What is needed: Please print only the top portion of the entries below, ending with the line that contains "b2b-enflo repair cell", exactly as written.

Material supplied:
------------------------------

import Mathlib
import HarnessLib

/-!
# Invariant subspaces, orbit closures, non-cyclic vectors (shared vocabulary)

Source under adjudication: Per H. Enflo, *On the invariant subspace problem in Hilbert spaces*, arXiv:2305.15442 (v1
2023, v2 2024), bib key `Enflo2023` — a CLAIMED proof of the invariant subspace problem for operators on a separable
Hilbert space.  This file is part of the kernel-tight typing of the manuscript by the b2b-enflo repair cell
(formaliser 2, Part B: (28)–(47), the limiting argument and the final deduction).  It records what FOLLOWS (proved
implications from the manuscript's displayed hypotheses) and, where a step does not follow, the typed inference
together with its refutation.  NOTHING here asserts that the manuscript's main theorem holds; no declaration concludes
the invariant subspace problem for an arbitrary operator.  Value (BLOCK-2b): theorems / refutations of typed
inferences about a text — not progress on the problem.

EnfloISP — repair cell ENFLO ISP (arXiv:2305.15442).  SHARED basic vocabulary (created by formaliser 2; Part A imports
it; Part B = the limiting argument and the final deduction builds on it): invariance, the target predicate
`HasNontrivialClosedInvariantSubspace T`, the orbit closure `orbitClosure T y` (closed span of {T^j y}, operator
powers), non-cyclicity, and the elementary deduction "orbit orthogonal to a non-zero vector ⇒ non-trivial closed
invariant subspace" (v2 p.3 (C' = 0), eq. (11)/(12) pp.4–5, type-2 endgame p.23).
The referee's independent record (the referee modules, unit b2b-enflo-3) has the same notions under the names
`HasNIS` / `cyclicSubspace` (function iterates; tree file `RefereeCompetitor.lean`); the two vocabularies coincide
(`Function.iterate` vs operator powers: `(T ^ j) y = T^[j] y`), a bridge file is staged in the cell's folder, not in the tree.
Origin: planner-b2b-enflo-2-0 (formaliser 2), 2026-08-18.  Mathlib only.
-/

open scoped InnerProductSpace
open Filter Topology

namespace Literature.Analysis.OperatorTheory.Enflo2023

variable {H : Type*} [NormedAddCommGroup H] [InnerProductSpace ℂ H]

/-- A (linear) subspace `M` is invariant under `T` if `T` maps it into itself. [folklore] -/
def IsInvariant (T : H →L[ℂ] H) (M : Submodule ℂ H) : Prop := ∀ x ∈ M, T x ∈ M

/-- `IsInvariant` is Mathlib's invariant-submodule notion `Module.End.invtSubmodule` for the underlying linear map
(kept as a one-line predicate for readability of the statements below). [folklore] -/
theorem isInvariant_iff_mem_invtSubmodule (T : H →L[ℂ] H) (M : Submodule ℂ H) :
    IsInvariant T M ↔ M ∈ Module.End.invtSubmodule (T : H →ₗ[ℂ] H) := by
  rw [Module.End.mem_invtSubmodule]; exact Iff.rfl

/-- The conclusion of the Invariant Subspace Problem for `T`: a closed subspace, neither `0` nor `H`,
mapped into itself by `T`. [folklore] -/
def HasNontrivialClosedInvariantSubspace (T : H →L[ℂ] H) : Prop :=
  ∃ M : Submodule ℂ H, IsClosed (M : Set H) ∧ M ≠ ⊥ ∧ M ≠ ⊤ ∧ IsInvariant T M

/-- The closed linear span of the orbit `{T^j y : j ≥ 0}` (the cyclic subspace generated by `y`). [folklore] -/
noncomputable def orbitClosure (T : H →L[ℂ] H) (y : H) : Submodule ℂ H :=
  (Submodule.span ℂ (Set.range fun j : ℕ => (T ^ j) y)).topologicalClosure

/-- `y` is non-cyclic for `T` if its orbit does not span a dense subspace. [folklore] -/
def IsNonCyclic (T : H →L[ℂ] H) (y : H) : Prop := orbitClosure T y ≠ ⊤

/-- The orbit closure is a closed subspace. [folklore] -/
lemma isClosed_orbitClosure (T : H →L[ℂ] H) (y : H) : IsClosed (orbitClosure T y : Set H) :=
  Submodule.isClosed_topologicalClosure _

/-- The generating vector lies in its orbit closure (`j = 0`). [folklore] -/
lemma self_mem_orbitClosure (T : H →L[ℂ] H) (y : H) : y ∈ orbitClosure T y := by
  refine Submodule.le_topologicalClosure _ (Submodule.subset_span ⟨0, ?_⟩)
  simp

/-- Every iterate `T^j y` lies in the orbit closure of `y`. [folklore] -/
lemma pow_apply_mem_orbitClosure (T : H →L[ℂ] H) (y : H) (j : ℕ) : (T ^ j) y ∈ orbitClosure T y :=
  Submodule.le_topologicalClosure _ (Submodule.subset_span ⟨j, rfl⟩)

/-- The orbit closure is invariant under `T`. [folklore] -/
lemma isInvariant_orbitClosure (T : H →L[ℂ] H) (y : H) : IsInvariant T (orbitClosure T y) := by
  -- `T` maps the span of the orbit into itself, hence (by continuity) also its closure.
  intro x hx
  have hspan : Set.MapsTo T (Submodule.span ℂ (Set.range fun j : ℕ => (T ^ j) y) : Set H)
      (Submodule.span ℂ (Set.range fun j : ℕ => (T ^ j) y) : Set H) := by
    intro z hz
    have : (Submodule.span ℂ (Set.range fun j : ℕ => (T ^ j) y)).map (T : H →ₗ[ℂ] H)
        ≤ Submodule.span ℂ (Set.range fun j : ℕ => (T ^ j) y) := by
      rw [Submodule.map_span_le]
      rintro _ ⟨j, rfl⟩
      refine Submodule.subset_span ⟨j + 1, ?_⟩
      simp [pow_succ']
    exact this ⟨z, hz, rfl⟩
  have hcl := hspan.closure T.continuous
  have hx' : x ∈ closure (Submodule.span ℂ (Set.range fun j : ℕ => (T ^ j) y) : Set H) := by
    rw [← Submodule.topologicalClosure_coe]; exact hx
  have := hcl hx'
  rw [← Submodule.topologicalClosure_coe] at this
  exact this

/-- If the orbit of a non-zero vector `y` is orthogonal to a non-zero vector `x₀`, then `T` has a
non-trivial closed invariant subspace (namely the orbit closure of `y`).  This is the deduction used
at v2 p.3 ("if `C' = 0` then `y₀` is non-cyclic"), at (11)–(12), and in the type-2 endgame p.23. [folklore] -/
theorem hasNontrivialClosedInvariantSubspace_of_orbit_orthogonal (T : H →L[ℂ] H) {y x₀ : H}
    (hy : y ≠ 0) (hx₀ : x₀ ≠ 0) (horth : ∀ j : ℕ, ⟪(T ^ j) y, x₀⟫_ℂ = 0) :
    HasNontrivialClosedInvariantSubspace T := by
  refine ⟨orbitClosure T y, isClosed_orbitClosure T y, ?_, ?_, isInvariant_orbitClosure T y⟩
  · intro hbot
    have := self_mem_orbitClosure T y
    rw [hbot, Submodule.mem_bot] at this
    exact hy this
  · -- `x₀ ⟂ orbitClosure T y`, so `x₀ ∉ orbitClosure T y` (else `⟪x₀,x₀⟫ = 0`), so it is not `⊤`.
    intro htop
    have hle : orbitClosure T y ≤ (ℂ ∙ x₀)ᗮ := by
      refine Submodule.topologicalClosure_minimal _ ?_ (Submodule.isClosed_orthogonal _)
      rw [Submodule.span_le]
      rintro _ ⟨j, rfl⟩
      rw [SetLike.mem_coe, Submodule.mem_orthogonal_singleton_iff_inner_left]
      exact horth j
    have hx : x₀ ∈ (ℂ ∙ x₀)ᗮ := hle (htop ▸ Submodule.mem_top)
    rw [Submodule.mem_orthogonal_singleton_iff_inner_left, inner_self_eq_zero] at hx
    exact hx₀ hx

/-- Variant with the orthogonality written as `⟪x₀, T^j y⟫ = 0`. [folklore] -/
theorem hasNontrivialClosedInvariantSubspace_of_orbit_orthogonal' (T : H →L[ℂ] H) {y x₀ : H}
    (hy : y ≠ 0) (hx₀ : x₀ ≠ 0) (horth : ∀ j : ℕ, ⟪x₀, (T ^ j) y⟫_ℂ = 0) :
    HasNontrivialClosedInvariantSubspace T :=
  hasNontrivialClosedInvariantSubspace_of_orbit_orthogonal T hy hx₀ fun j => by
    rw [← inner_conj_symm, horth j, map_zero]

/-- A non-zero non-cyclic vector gives a non-trivial closed invariant subspace. [folklore] -/
theorem hasNontrivialClosedInvariantSubspace_of_isNonCyclic (T : H →L[ℂ] H) {y : H} (hy : y ≠ 0)
    (hnc : IsNonCyclic T y) : HasNontrivialClosedInvariantSubspace T := by
  refine ⟨orbitClosure T y, isClosed_orbitClosure T y, ?_, hnc, isInvariant_orbitClosure T y⟩
  intro hbot
  have := self_mem_orbitClosure T y
  rw [hbot, Submodule.mem_bot] at this
  exact hy this

end Literature.Analysis.OperatorTheory.Enflo2023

------------------------------

Expected answer:
import Mathlib
import HarnessLib

/-!
# Invariant subspaces, orbit closures, non-cyclic vectors (shared vocabulary)

Source under adjudication: Per H. Enflo, *On the invariant subspace problem in Hilbert spaces*, arXiv:2305.15442 (v1
2023, v2 2024), bib key `Enflo2023` — a CLAIMED proof of the invariant subspace problem for operators on a separable
Hilbert space.  This file is part of the kernel-tight typing of the manuscript by the b2b-enflo repair cell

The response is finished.